3. Finished product testing
1. Appearance inspection
o Dimensional specifications: Use calipers, tape measures, and other tools to measure the length, width, and thickness of the glass to ensure that it meets the dimensional tolerance range specified by the product standard. Note that the measuring tool should be calibrated regularly or every shift to prevent excessive deviations from causing dimensional errors.
o Surface defects: through manual visual inspection,Automated inspection equipment to check the presence of glass surfacesbubbles, stones, scratches, pockmarks and other defects. For different uses of glass, the degree of tolerance for surface defects is different, such as the surface defect standards of architectural glass and electronic glass are quite different.
2. Performance testing
o Optical performance: detect the optical indicators such as light transmittance, reflectance, and color of the glass. Use spectrophotometers and other instruments for accurate measurement to ensure that the optical properties of the glass meet the requirements of use, such as architectural lighting glass needs to have high light transmittance.

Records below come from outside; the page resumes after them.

import Summits.CriticalPhenomena.Ising3D.Control2DOpeEpsKernelSharp
import Mathlib.Tactic.Linarith
import Mathlib.Tactic.Positivity
import Mathlib.Tactic.FieldSimp
import Mathlib.Tactic.Ring
import Mathlib.Tactic.LinearCombination
import HarnessLib

/-!
# Kind `ope2eps`: the ZERO-TAIL truncation `ptruncZ` of a kernel leaf polynomial and the LOWER sign leaves through it
(cell `pub-ising3x`, seat controls-1 gen 25; KERNEL PATH for the 2D γ-certificates, kind `ope2eps` — CONTROL-ONLY)

HONEST FRAMING: lottery ticket; floor = tightest certified 3D Ising CFT bounds; no exact-solution
claim without a proof. CONTROL-ONLY (`d = 2`, axiom set `A2D′`); nothing numerical is asserted here.

WHY (measured, controls-1 g24/g25): the ε-box LOWER sign leaf of `Control2DOpeEpsKernel` / `…KernelSharp` is ONE decision
`bernAuto (ptrunc (epsLowerPolyZ… - 1) m) q a L` on a polynomial of degree `≈ 4 Nd` (`Nd = 79`: 326 coefficients) whose
coefficients beyond the first `≈ 70` are tiny and NEGATIVE, so the floor truncation `ptrunc` turns them into a dense tail of `-1`
entries; the kernel's evaluation of the Bernstein transform on such a tail is super-linear in its length (first 120 coefficients:
87 s; all 326: > 900 s, gate timeout 600 s), while the same check with the tail replaced by zeros and trimmed (degree 72) takes 6 s.

WHAT: `ptruncZ p m` floor-divides the coefficients with `|c| ≥ 10^m` by `10^m`, replaces the others by `0`, charges the constant
term with their number and drops trailing zeros. On `0 ≤ y ≤ 1` this is again a lower bound: `10^m · (ptruncZ p m)(y) ≤ p(y)`
(`pow_mul_evalR_ptruncZ_le`; each zeroed term satisfies `c y^k ≥ -10^m`). Hence `bernAuto (ptruncZ p m) q a L = true` with
`a + L ≤ q` gives `p ≥ 0` on the cell (`evalR_nonneg_of_bernAuto_truncZ`), and the two LOWER sign leaves follow with the proofs of
`epsSignLower_of_bernAuto_trunc` / `epsSignLowerB_of_bernAuto_trunc` unchanged after their first step (stated here once from the
polynomial inequality: `epsSignLower_of_evalR_nonneg`, `epsSignLowerB_of_evalR_nonneg`). The ε box has `y ≤ 20001/40000 < 1`.
PROVED; no facts, standard axioms only. Exact mirror: HOME/code/controls/kp11/kmirror11.py (`ptruncZ`).
[cite: RattazziEtAl2008, §5]
-/

namespace Summit.CriticalPhenomena.Ising3D.Control2D

open Finset Set
open Literature.Analysis.ValidatedNumerics.PolyMP
open Literature.MathematicalPhysics.QuantumFieldTheory.ConformalBootstrap3D

/-! ### The zero-tail truncation -/

/-- One coefficient: `0` if `|c| < 10^m`, else the floor quotient `c / 10^m`. [folklore] -/
def ztz (m : ℕ) (c : ℤ) : ℤ := if c.natAbs < 10 ^ m then 0 else c / (10 : ℤ) ^ m

/-- The number of coefficients with `|c| < 10^m` (those `ztz` replaces by `0`). [folklore] -/
def nsmall (m : ℕ) : List ℤ → ℕ
  | [] => 0
  | c :: cs => (if c.natAbs < 10 ^ m then 1 else 0) + nsmall m cs

/-- Drop trailing zeros (the polynomial is unchanged). [folklore] -/
def ztrim : List ℤ → List ℤ
  | [] => []
  | c :: cs =>
    match ztrim cs with
    | [] => if c = 0 then [] else [c]
    | d :: ds => c :: d :: ds

/-- **Zero-tail truncation**: `ztz` every coefficient, charge the constant term with the number of zeroed ones, trim. [folklore] -/
def ptruncZ (p : List ℤ) (m : ℕ) : List ℤ :=
  match p with
  | [] => []
  | c :: cs => ztrim ((ztz m c - (nsmall m (c :: cs) : ℤ)) :: cs.map (ztz m))

/-- [folklore] -/
theorem evalR_ztrim (y : ℝ) : ∀ p : List ℤ, evalR (castZ (ztrim p)) y = evalR (castZ p) y
  | [] => rfl
  | c :: cs => by
      have ih := evalR_ztrim y cs
      show evalR (castZ (match ztrim cs with | [] => if c = 0 then [] else [c] | d :: ds => c :: d :: ds)) y = _
      rcases h : ztrim cs with _ | ⟨d, ds⟩
      · rw [h] at ih
        simp only [castZ_nil, evalR_nil] at ih
        split_ifs with hc
        · rw [castZ_cons, evalR_cons, ← ih, hc, castZ_nil, evalR_nil]; simp
        · rw [castZ_cons, castZ_cons, castZ_nil, evalR_cons, evalR_cons, evalR_nil, ← ih]
      · rw [h] at ih
        simp only [castZ_cons, evalR_cons] at ih ⊢
        rw [ih]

o Mechanical properties: The mechanical strength of the glass is tested through impact test, flexural strength test and other methods. Understand the performance of glass when subjected to external forces to ensure its safety and reliability in actual use.
4. Quality improvement
1. Data collection and analysis: Establish a complete quality data collection system, covering raw materials, production process parameters, finished product testing results and other data. Use statistical analysis methods, such as control charts, causal charts, etc., to find out the causes and laws of mass fluctuations. For example, key parameters in the production process are monitored through control charts to detect abnormal fluctuations in time; Use causal diagrams to analyze the potential factors of defects in finished products.

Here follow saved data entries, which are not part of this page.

import Summits.QuantumFields.BalabanUV.Beta.FP.TorusCombTranslate
import Summits.QuantumFields.BalabanUV.Beta.FP.TorusNestedReadoutLocality

/-!
# `BalabanUV.Beta.FP.TorusNestedReadoutTranslate` — road «FP», binder row D1, ROUTE T (β1), STUB P of the row's ONE file, (C) part 2 of 5 (J-NOTE-20 §8, R-AN2-76-PB's VALUE half):
# **CLOSED FORMS OF THE COMB ROWS AND OF THE EVALUATION MATRIX ONE LEVEL DOWN; `bigP`, `combF`, `towerGen`, `towerEvalC` AGREE AT CORRESPONDING SLOTS ∕ BONDS OF TWO TOWERS**

SETTING (parts 1–5 of (C)).  Two towers over top tori `M`, `M′` (`Lc ∣ M i`, `Lc ∣ M′ i`), same `Lc`, `lev`, `rs`, depth `n+1`; a block shift `v : Site (d+1)`: top sites move by
`Lc • v`, the finest sites by `bigRatio Lc (n+1) • v = Lc^(n+2) • v`; slots correspond («Corr») when the sites of `towerEquiv⁻¹` differ by that shift, finest bonds when their base
points do (same direction).  Objects as in parts (A1)(A2): `N := fromRows (τ₂·Q₁₀) τ₁` (letter `hN`), `Q₁₀ = compRowsG Lc Q M lev rs (n+1)` for a GENERIC `Q : StepRows d Lc`
under the displayed letters (TB) (two-block support of non-wrapping rows) and (TQ) (block-translation covariance of non-wrapping rows:
`↑a′ = ↑a + Lc•v → ↑b′ = ↑b + Lc•(Lc•v) → ↑a + e_ν ∈ pbox M → ↑a′ + e_ν ∈ pbox M′ → Q M ℓ r (a,ν) (b,κ) = Q M′ ℓ r (a′,ν) (b′,κ)`), both discharged at the record's `QSym Lc`
(`FP/QstepSymTwoBlock`, `FP/QstepSymBlockTranslate`); `τ₁ = bigP` of the lower tower, `τ₂ = combF`, `W₀ = towerGen`, `E = towerEvalC`.

WHAT, this part ([folklore]; no `def`, no `def … : Prop`, nothing cited, 0 sorry, default heartbeats): §1 closed forms: `bigP_apply_eq` ∕ `combF_apply_eq` (`[b = the comb bond
into the slot's site]`, `combBondT_eq`), **`combF_mul_apply`** (`(combF · X) t̄ c = X (comb bond into t̄) c`), **`towerEvalC_succ_inl_inl ∕ _inl_inr ∕ _inr_inl ∕ _inr_inr`**
(`towerEvalC (k+1)` on the four slot blocks: `[t̄ = t̄₂]`, `0`, `[quo R′ (lower site) = t̄]`, the lower `towerEvalC` — from `evalC = fromBlocks 1 0 E 1` and `lowerSort`); §2
**`bigP_apply_corr`**, **`combF_apply_corr`** (covariance of `baseOf ∕ axisOf`), **`towerGen_apply_corr`** (induction on the depth at NON-WRAPPING corresponding bonds: the top
block-constant modes read `quo R′` of both endpoints — `quo_add_zsmul` —, the lower modes by the induction hypothesis at the lower shift; `corr_succ_inl ∕ _inr` sort the
partner), **`towerEvalC_apply_corr`** (induction over §1's closed forms).
WHAT THIS IS NOT: not (P-c) itself (the lattice `λℤ` as a `def`, its `Mc B`-periodisation = `lv` — the row's, on top of this identity); `hlve` NOT instantiated; no row of
v9∕v10 discharged; nothing of Bałaban's asserted, valued or discharged; 0 estimates; 0∕4 row-D1 binders (hW, hR, D1Tel, D1Rep); ROOT M‴ p325680 untouched; NOT (C1), NOT (L2′),
NOT (T-ID), NOT SDF, NOT D1, NEVER «G-an2-4 closed», NOT BetaPertH, NOT continuum, NOT Clay.

HONEST DEPENDENCY (page 1, mandatory): continuum YM on T⁴ ⇐ BetaPertH ∧ nine spine estimates (0/9 proved); BetaPertH ⇐ (D1) ∧ (D4) ∧ CAP+tail;
G-an2-4 gates asym, D1 and NE2/3/4.  HONEST FRAMING (cell contract, verbatim): «discharging `BetaPertH` makes Bałaban's UV stability UNCONDITIONAL —
a real constructive-QFT result; it is NOT the continuum limit and NOT the Clay problem.»  ABSOLUTE RULE (cell charter, verbatim): «No internally-minted
statement may enter as a cited fact. Every hypothesis is either kernel-proved in this package or a verbatim quotation of a PUBLISHED theorem with page
reference. The manuscript(s) under audit are NOT citable for their own disputed steps — they are the thing under adjudication; programme-internal
(2001/route/tribunal) claims are never citable.»  Road «FP» OWNER, b2b-balaban-beta-d1-p3 gen 54, 2026-08-29.  No existing file touched.
-/

noncomputable section

namespace Summit.QuantumFields.BalabanUV.Beta.FP.TorusNestedReadoutTranslate

open Matrix Finset
open scoped BigOperators
open Literature.MathematicalPhysics.QuantumFieldTheory
open Literature.MathematicalPhysics.QuantumFieldTheory.Balaban1983to89
open Literature.MathematicalPhysics.QuantumFieldTheory.Balaban1983to89.Beta
open B5Prop11Plancherel (fine)
open B6Lemma24Torus (pbox mem_pbox)
open AffineAveraging (Site toSite unitVec)
open OneStepResolventKernel (Fib)
open Literature.MathematicalPhysics.QuantumFieldTheory.LatticeForm (quo)
open Summit.QuantumFields.BalabanUV.Beta.FP.KernelPeriodisationFib (Idx)
open Summit.QuantumFields.BalabanUV.Beta.FP.TorusGaugeCovariance (tgrad tgrad_inl tdelta tdelta_of_mem)
open Summit.QuantumFields.BalabanUV.Beta.FP.TorusGaugeCovarianceCoarse (tgradBlock tgradBlock_inl)
open Summit.QuantumFields.BalabanUV.Beta.FP.TorusCombForest
open Summit.QuantumFields.BalabanUV.Beta.FP.TorusCombRows (Res combRowsT combBondT combBondT_eq baseOf_mem_pbox tipOf_mem_pbox)
open Summit.QuantumFields.BalabanUV.Beta.FP.TorusCombNestedBasis (resBigEquiv evalC evalE quo_lift quo_mem_pbox)
open Summit.QuantumFields.BalabanUV.Beta.FP.TorusCompositeObjects
open Summit.QuantumFields.BalabanUV.Beta.FP.TorusCompositeObjectsG (StepRows compRowsG compRowsG_zero compRowsG_succ)
open Summit.QuantumFields.BalabanUV.Beta.FP.TorusCompositeUnimodular (towerEvalC lowerSort towerEquiv_succ bigRatio_dvd_towerTorus)
open Summit.QuantumFields.BalabanUV.Beta.FP.TorusNestedReadoutRows
open Summit.QuantumFields.BalabanUV.Beta.FP.TorusNestedReadoutLocality
open Summit.QuantumFields.BalabanUV.Beta.FP.TorusCombTranslate

variable {d : ℕ}

/-! ## §1 Closed forms: a one-shot comb row, a top comb row, the top comb rows composed with a matrix, the evaluation matrix one level down -/

section ClosedForms

variable (Lc : ℕ) [NeZero Lc]

/-- [folklore] closed form of a one-shot comb row: `bigP p b = [b = the comb bond into the site of p]`. -/
theorem bigP_apply_eq (M : Fin (d + 1) → ℕ) (rs : ℕ → (Fin (d + 1) → ℕ)) (hrs : ∀ k i, 0 ≤ toSite (rs k) i ∧ toSite (rs k) i < (Lc : ℤ))
    (hM : ∀ i, Lc ∣ M i) (k : ℕ) (p : NParam Lc M rs k) (b : ↥(pbox (towerTorus Lc M k)) × Fin (d + 1)) :
    bigP Lc M rs hrs k p b = if (b.1 : Site (d + 1)) = baseOf (bigRoot Lc rs k) (bigRatio Lc k) ((towerEquiv Lc M rs hrs k).symm p).site ∧
      b.2 = axisOf (bigRoot Lc rs k) (bigRatio Lc k) ((towerEquiv Lc M rs hrs k).symm p).site then 1 else 0 := by
  have hLc : 0 < Lc := Nat.pos_of_ne_zero (NeZero.ne Lc)
  have key := combBondT_eq (bigRatio_pos Lc hLc k) (bigRoot_range Lc hLc k rs hrs) (bigRatio_dvd_towerTorus Lc hM k) ((towerEquiv Lc M rs hrs k).symm p)
  by_cases he : ((b.1, Sum.inl b.2) : Idx (towerTorus Lc M k) (Fib d)) = combBondT (bigRoot Lc rs k) (bigRatio Lc k) (towerTorus Lc M k) ((towerEquiv Lc M rs hrs k).symm p)
  · have he' := he
    rw [key, Prod.mk.injEq, Sum.inl.injEq] at he'
    rw [if_pos ⟨congrArg Subtype.val he'.1, he'.2⟩]
    show (if ((b.1, Sum.inl b.2) : Idx (towerTorus Lc M k) (Fib d)) = combBondT (bigRoot Lc rs k) (bigRatio Lc k) (towerTorus Lc M k)
      ((towerEquiv Lc M rs hrs k).symm p) then (1 : ℝ) else 0) = 1
    rw [if_pos he]
  · have hne : ¬ ((b.1 : Site (d + 1)) = baseOf (bigRoot Lc rs k) (bigRatio Lc k) ((towerEquiv Lc M rs hrs k).symm p).site ∧
        b.2 = axisOf (bigRoot Lc rs k) (bigRatio Lc k) ((towerEquiv Lc M rs hrs k).symm p).site) := by
      intro h2; apply he; rw [key]
      exact Prod.ext (Subtype.ext h2.1) (congrArg Sum.inl h2.2)
    rw [if_neg hne]
    show (if ((b.1, Sum.inl b.2) : Idx (towerTorus Lc M k) (Fib d)) = combBondT (bigRoot Lc rs k) (bigRatio Lc k) (towerTorus Lc M k)
      ((towerEquiv Lc M rs hrs k).symm p) then (1 : ℝ) else 0) = 0
    rw [if_neg he]

/-- [folklore] closed form of a top comb row: `combF t̄ a = [a = the comb bond into t̄]`. -/
theorem combF_apply_eq (M : Fin (d + 1) → ℕ) (r : Fin (d + 1) → ℕ) (hr : ∀ i, 0 ≤ toSite r i ∧ toSite r i < (Lc : ℤ)) (hM : ∀ i, Lc ∣ M i)
    (t : Res (toSite r) Lc M) (a : ↥(pbox M) × Fin (d + 1)) :
    combF Lc M r t a = if (a.1 : Site (d + 1)) = baseOf (toSite r) Lc t.site ∧ a.2 = axisOf (toSite r) Lc t.site then 1 else 0 := by
  have hLc : 0 < Lc := Nat.pos_of_ne_zero (NeZero.ne Lc)
  have key := combBondT_eq hLc hr hM t
  by_cases he : ((a.1, Sum.inl a.2) : Idx M (Fib d)) = combBondT (toSite r) Lc M t
  · have he' := he
    rw [key, Prod.mk.injEq, Sum.inl.injEq] at he'
    rw [if_pos ⟨congrArg Subtype.val he'.1, he'.2⟩]
    show (if ((a.1, Sum.inl a.2) : Idx M (Fib d)) = combBondT (toSite r) Lc M t then (1 : ℝ) else 0) = 1
    rw [if_pos he]
  · have hne : ¬ ((a.1 : Site (d + 1)) = baseOf (toSite r) Lc t.site ∧ a.2 = axisOf (toSite r) Lc t.site) := by
      intro h2; apply he; rw [key]
      exact Prod.ext (Subtype.ext h2.1) (congrArg Sum.inl h2.2)
    rw [if_neg hne]
    show (if ((a.1, Sum.inl a.2) : Idx M (Fib d)) = combBondT (toSite r) Lc M t then (1 : ℝ) else 0) = 0
    rw [if_neg he]

/-- [folklore] **THE TOP COMB ROW TIMES A MATRIX READS ONE ROW**: `(combF · X) t̄ c = X (comb bond into t̄) c`. -/
theorem combF_mul_apply (M : Fin (d + 1) → ℕ) (r : Fin (d + 1) → ℕ) (hr : ∀ i, 0 ≤ toSite r i ∧ toSite r i < (Lc : ℤ)) (hM : ∀ i, Lc ∣ M i)
    {o : Type*} (X : Matrix (↥(pbox M) × Fin (d + 1)) o ℝ) (t : Res (toSite r) Lc M) (c : o) :
    (combF Lc M r * X) t c = X (⟨baseOf (toSite r) Lc t.site, baseOf_mem_pbox (Nat.pos_of_ne_zero (NeZero.ne Lc)) hr hM t⟩, axisOf (toSite r) Lc t.site) c := by
  rw [Matrix.mul_apply, Finset.sum_eq_single (⟨baseOf (toSite r) Lc t.site, baseOf_mem_pbox (Nat.pos_of_ne_zero (NeZero.ne Lc)) hr hM t⟩, axisOf (toSite r) Lc t.site)]
  · rw [combF_apply_eq Lc M r hr hM, if_pos ⟨rfl, rfl⟩, one_mul]
  · intro a _ ha
    rw [combF_apply_eq Lc M r hr hM, if_neg, zero_mul]
    intro h2; apply ha
    exact Prod.ext (Subtype.ext h2.1) h2.2
  · intro h; exact absurd (Finset.mem_univ _) h

/-- [folklore] the evaluation matrix one level down, top∕top: `[t̄ = t̄₂]`. -/
theorem towerEvalC_succ_inl_inl (M : Fin (d + 1) → ℕ) (rs : ℕ → (Fin (d + 1) → ℕ)) (hrs : ∀ k i, 0 ≤ toSite (rs k) i ∧ toSite (rs k) i < (Lc : ℤ))
    (k : ℕ) (t t₂ : Res (toSite (rs 0)) Lc M) :
    towerEvalC Lc M rs hrs (k + 1) (Sum.inl t) (Sum.inl t₂) = if t = t₂ then 1 else 0 := by
  rw [towerEvalC, Matrix.submatrix_apply, Matrix.mul_apply, Fintype.sum_sum_type]
  have e1 : (lowerSort Lc M rs hrs k).symm (Sum.inl t) = Sum.inl t := rfl
  have e2 : (lowerSort Lc M rs hrs k).symm (Sum.inl t₂) = Sum.inl t₂ := rfl
  simp only [e1, e2, evalC, Matrix.fromBlocks_apply₁₁, Matrix.fromBlocks_apply₁₂, Matrix.fromBlocks_apply₂₁, Matrix.zero_apply, zero_mul,
    Finset.sum_const_zero, add_zero, Matrix.one_apply, ite_mul, one_mul, Finset.sum_ite_eq, Finset.mem_univ, if_true]

/-- [folklore] the evaluation matrix one level down, top∕lower: `0`. -/
theorem towerEvalC_succ_inl_inr (M : Fin (d + 1) → ℕ) (rs : ℕ → (Fin (d + 1) → ℕ)) (hrs : ∀ k i, 0 ≤ toSite (rs k) i ∧ toSite (rs k) i < (Lc : ℤ))
    (k : ℕ) (t : Res (toSite (rs 0)) Lc M) (x : NParam Lc (fine Lc M) (fun j => rs (j + 1)) k) :
    towerEvalC Lc M rs hrs (k + 1) (Sum.inl t) (Sum.inr x) = 0 := by
  rw [towerEvalC, Matrix.submatrix_apply, Matrix.mul_apply, Fintype.sum_sum_type]
  have e1 : (lowerSort Lc M rs hrs k).symm (Sum.inl t) = Sum.inl t := rfl
  have e2 : (lowerSort Lc M rs hrs k).symm (Sum.inr x) = Sum.inr (((resCongr (towerTorus_fine_eq_fine Lc M k).symm).trans
      (towerEquiv Lc (fine Lc M) (fun j => rs (j + 1)) (fun j => hrs (j + 1)) k)).symm x) := rfl
  simp only [e1, e2, evalC, Matrix.fromBlocks_apply₁₁, Matrix.fromBlocks_apply₁₂, Matrix.fromBlocks_apply₂₂, Matrix.zero_apply, zero_mul, mul_zero,
    Finset.sum_const_zero, add_zero]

2. Continuous improvement measures: Formulate targeted improvement measures based on data analysis results. for quality problems caused by equipment failure, timely repair or update equipment; Due to the quality fluctuation caused by unreasonable process parameters, the process parameters should be optimized. Regularly evaluate the effect of improvement measures to form a closed-loop management of quality improvement. At the same time, employees are encouraged to put forward quality improvement suggestions, reward effective suggestions, and create a good atmosphere for all employees to participate in quality improvement.